Experiment tracking can be summed up as what did work, and what didn't work. There are plenty of ways to track experiments, such as with python dictionaries, csv files, printouts, as we've been using so far, but also _[TensorBoard](https://www.tensorflow.org/tensorboard)_, _[Weights & Biases](https://wandb.ai)_, and _[MlFlow](https://mlflow.org)_.

All of these different tools are ways of testing whether an experiment is worth pursuing.


## Setup


In [1]:
import random
import matplotlib.pyplot as plt

from pathlib import Path
from timeit import default_timer as timer

import torch
import torchinfo
import torchvision

import torch.nn as nn
from torchvision import transforms
from torch.utils.tensorboard import SummaryWriter

from modules import data_setup, engine, utils

### Setting device agnostic code


In [2]:
# Setting mps/cuda as device
if torch.cuda.is_available():
    device_type = "cuda"
else:
    device_type = "mps" if torch.mps.is_available() else "cpu"

device = torch.device(device_type)

## Functions


In [3]:
def create_effnetb0(num_classes: int, device: torch.device | str) -> nn.Module:
    weights = torchvision.models.EfficientNet_B0_Weights.DEFAULT
    model = torchvision.models.efficientnet_b0(weights=weights).to(device)

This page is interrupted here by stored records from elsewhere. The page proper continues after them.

import Summits.BirchSwinnertonDyer.BirchSwinnertonDyer.Theorems.GenusKolyvaginAtTwoPowDvdShaCardAtTwoRTEigenIndexTwo
import Summits.BirchSwinnertonDyer.BirchSwinnertonDyer.Theorems.GenusKolyvaginAtTwoEquivariantChebotarevAtTwoQ5Shape
import Summits.BirchSwinnertonDyer.BirchSwinnertonDyer.Theorems.GenusKolyvaginAtTwoEquivariantKolyvaginExactAtTwoPairBookkeeping
import Summits.BirchSwinnertonDyer.BirchSwinnertonDyer.Theorems.GenusKolyvaginAtTwoPowDvdShaCardAtTwoRTGrossLevelAtTwo
import Literature.NumberTheory.EllipticCurves.HeegnerPointsKolyvaginCebotarevPairProofs
import Literature.NumberTheory.EllipticCurves.HeegnerPointsKolyvaginProp82Proofs
import Literature.NumberTheory.EllipticCurves.LocalH1TateDualityLangTateProofs
import Summits.BirchSwinnertonDyer.BirchSwinnertonDyer.Theorems.PrintCFramBottomClassIndexLawFiveLeBorelKolyvaginPrimeFrobenius
import HarnessLib

/-!
# Route `GenusKolyvaginAtTwo`, crux L_T `PowDvdShaCardAtTwoRT` (stmt-BirchSwinnertonDyer-23242), LINE 18 `plus_descent`
# v5.2, stub KS — the weak swap loop's index hypothesis `hK` IN ARITHMETIC CURRENCY: at a DEEP Kolyvagin prime the
# strict local condition has index `∣ 2` on the `2`-torsion of a `τ`-EIGEN subgroup of Selmer classes

Seat `bsd-line-gk2-p5` g23 (WIDTH-5 attach, cell `bsd-f1-sign2`), `--supports stmt-BirchSwinnertonDyer-23242` (helper; it
closes nothing, and BSD is not proved by it).

WHY.  gk2-p2's weak prime-swapping loop (`exists_avoiding_of_weakSwapOracle`, `…RTPrimeSwappingWeak`; two-prime form
`exists_avoiding_of_twoPrimeReciprocity_weak`, `…RTTwoPrimeSwapWeak`; level-exporting form gk2-p4
`exists_inv_avoiding_of_twoPrimeReciprocity_weak`, `…RTPrimeSwappingWeakExport`) — the engine of the DROPS of stub KS
`stub_kolyvaginSystemAtTwo` — displays the index hypothesis
`hK : ∀ l, good l → ∀ s ⊆ R, (A l).relIndex (closure s ⊓ V[p]) ∣ p`.  LEAD gk2-p1 g15 proved its ALGEBRA
(`relIndex_ker_inf_torsionBy_two_dvd_two`, `…RTEigenIndexTwo`): on a `τ`-EIGEN subgroup `C` of `V` the kernel of a
`τ`-equivariant `loc : V → A ≅ ℤ/2^L[C₂]` has index `∣ 2` on `C[2]` (the `2`-torsion `τ`-fixed vectors of a free rank-one
`ℤ/2^L[C₂]`-module lie on the norm line).  gk2-p4 g19 (HOME/HANDOFF «gk2-p4 g19», bus 2026-08-29T11:02Z) listed the
ARITHMETIC instantiation as open for the KS integrator.  THIS FILE supplies it, in the currency of the drops
(`A ℓ = ⨅_{v ∋ ℓ} ker (H¹(K,E[2^L]) → H¹(K_v,E[2^L]))`, `R ⊆` ε-eigen Selmer classes, `good ℓ` = a prime with
`Frob(ℓ) = Frob(∞)` on `K(E[2^L])`):

* §1 `exists_frobenius_conjGalCMH_mul_of_frobEqFrobInfty_at` — for ANY prime `ℓ ∤ d_K` with `FrobEqFrobInfty W K n ℓ`
  (Gross (3.2) at level `n`) the place `w ∋ ℓ` of the imaginary quadratic `K` is unique and carries an arithmetic Frobenius
  of the shape `g^τ̃ g` (`g ∈ Γ_{K(E[n])}`, `τ̃ = e c₀ e⁻¹` the involutive lift of complex conjugation along the witness's
  `c₀`) — Steps F–G of the tree's McCallum Cor. 3.2 (`exists_kolyvaginPrime_gt_of_galoisElement`) run on the WITNESS of
  (3.2) instead of on a Čebotarev element (the `δ`-free, `primesAbove`-form of `…PrintCFram….BorelKolyvaginPairing.
  exists_frobenius_conjGalCMH_mul_of_frobEqFrobInfty`, whose lemmas `isUnramifiedIn_of_not_dvd_discr` and
  `exists_eq_mul_absGaloisRestrict_of_smul_eq` are reused).
* §2 `h1Eval_conjAct_conjGalCMH_mul` — `[τ_* c, g^τ̃ g] = τ̃ [c, g^τ̃ g]`: evaluation at that Frobenius is `τ`-EQUIVARIANT
  (`IsLiftOfAut.h1Eval_conjAct`, `conjGalCMH` an involutive homomorphism, `[c, ·]` additive on `Γ_{K(E[n])}`).
* §3 **`relIndex_iInf_torsionLocalKer_inf_torsionBy_two_dvd_two`** — `W/ℚ` elliptic with `Δ < 0`, `K` imaginary quadratic,
  `τ ≠ 1`, `L ≥ 1`, `ℓ ∤ 2 N d_K` prime with `FrobEqFrobInfty W K (2^L) ℓ`, `ε = ±1`, `C ≤ H¹(K, E[2^L])` consisting of SELMER
  classes with `τ_* c = ε c`: **`(⨅_{v ∋ ℓ} torsionLocalKer_v).relIndex (C ⊓ H¹[2]) ∣ 2`**.  Proof: Selmer ⟹ unramified at
  the good place `w ∤ 2^L` (`selmerLocalKer_le_unramifiedKer`); the local criterion `c_w = 0 ⟺ [c, g^τ̃ g] = 0`
  (`torsionLocalKer_iff_h1Eval_of_isArithFrobAt`, Gross Prop. 9.6 / McCallum (3)); so on `C` the strict condition is the
  kernel of `loc = [·, g^τ̃ g] : H¹(K,E[2^L]) → E[2^L]`, which is `τ`-equivariant (§2) for the involution `τ̃` of `E[2^L]`,
  and `E[2^L]` is free of rank one over `ℤ/2^L[τ̃]` (Q1's mechanism on `Δ < 0`: a `2^{L−1}`-th root of a `2`-torsion point
  moved by `c₀`, `pow_dvd_of_zsmul_add_zsmul_smul_eq_zero`; spanning by counting, `GrossLevelAtTwo.exists_coordEquiv_of_indep`);
  LEAD's `relIndex_ker_inf_torsionBy_two_dvd_two` concludes.  Zhang–Kolyvagin packaging:
  `relIndex_iInf_torsionLocalKer_closure_dvd_two_of_isKolyvaginPrime` (the loop's `∀ s ⊆ R` binder verbatim).
* §4 plug forms: `…_of_isKolyvaginPrime_natCast` (the loop's literal `p := 2` binder, `torsionBy V ((2:ℕ):ℤ)`, `∣ (2:ℕ)`),
  `forall_mem_closure_selmer_and_conjAct_eq` (Selmer `ε`-eigenclasses form a subgroup) and
  `relIndex_iInf_torsionLocalKer_closure_sup_zmultiples_dvd_two` (the KS clause's subgroup `⟨u⟩ ⊔ ⟨c_L(1)⟩`).

HONEST FRAMING.  THEOREMS ONLY (no definition, no named fact, no `sorry`); nothing here touches the skeleton or the stubs
NPh/KS/Deep/P; the crux, stub KS and BSD are NOT proved by any of this.

References: [McCallumLMS1991] §3 (3), Prop. 3.1 (proof), §5 proof of Prop. 5.2 (the characters `φ_{Frob(λ_L)}` on `C[p]`);
[GrossLMS1991] §3 (3.1)–(3.3), §9 Prop. 9.6; [SilvermanAEC2009] Cor. X.4.4.
-/

set_option autoImplicit false
-- `Summit.<P>.<Sub>` repeats `BirchSwinnertonDyer` by the tree's layout convention (D-0017)
set_option linter.dupNamespace false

    for param in model.features.parameters():
        param.requires_grad = False

    model.classifier = nn.Sequential(
        nn.Dropout(p=0.2, inplace=False),
        nn.Linear(in_features=1280, out_features=num_classes, bias=True),
    )

    return model

In [4]:
def create_effnetb2(num_classes: int, device: torch.device | str) -> nn.Module:
    weights = torchvision.models.EfficientNet_B2_Weights.DEFAULT
    model = torchvision.models.efficientnet_b2(weights=weights).to(device)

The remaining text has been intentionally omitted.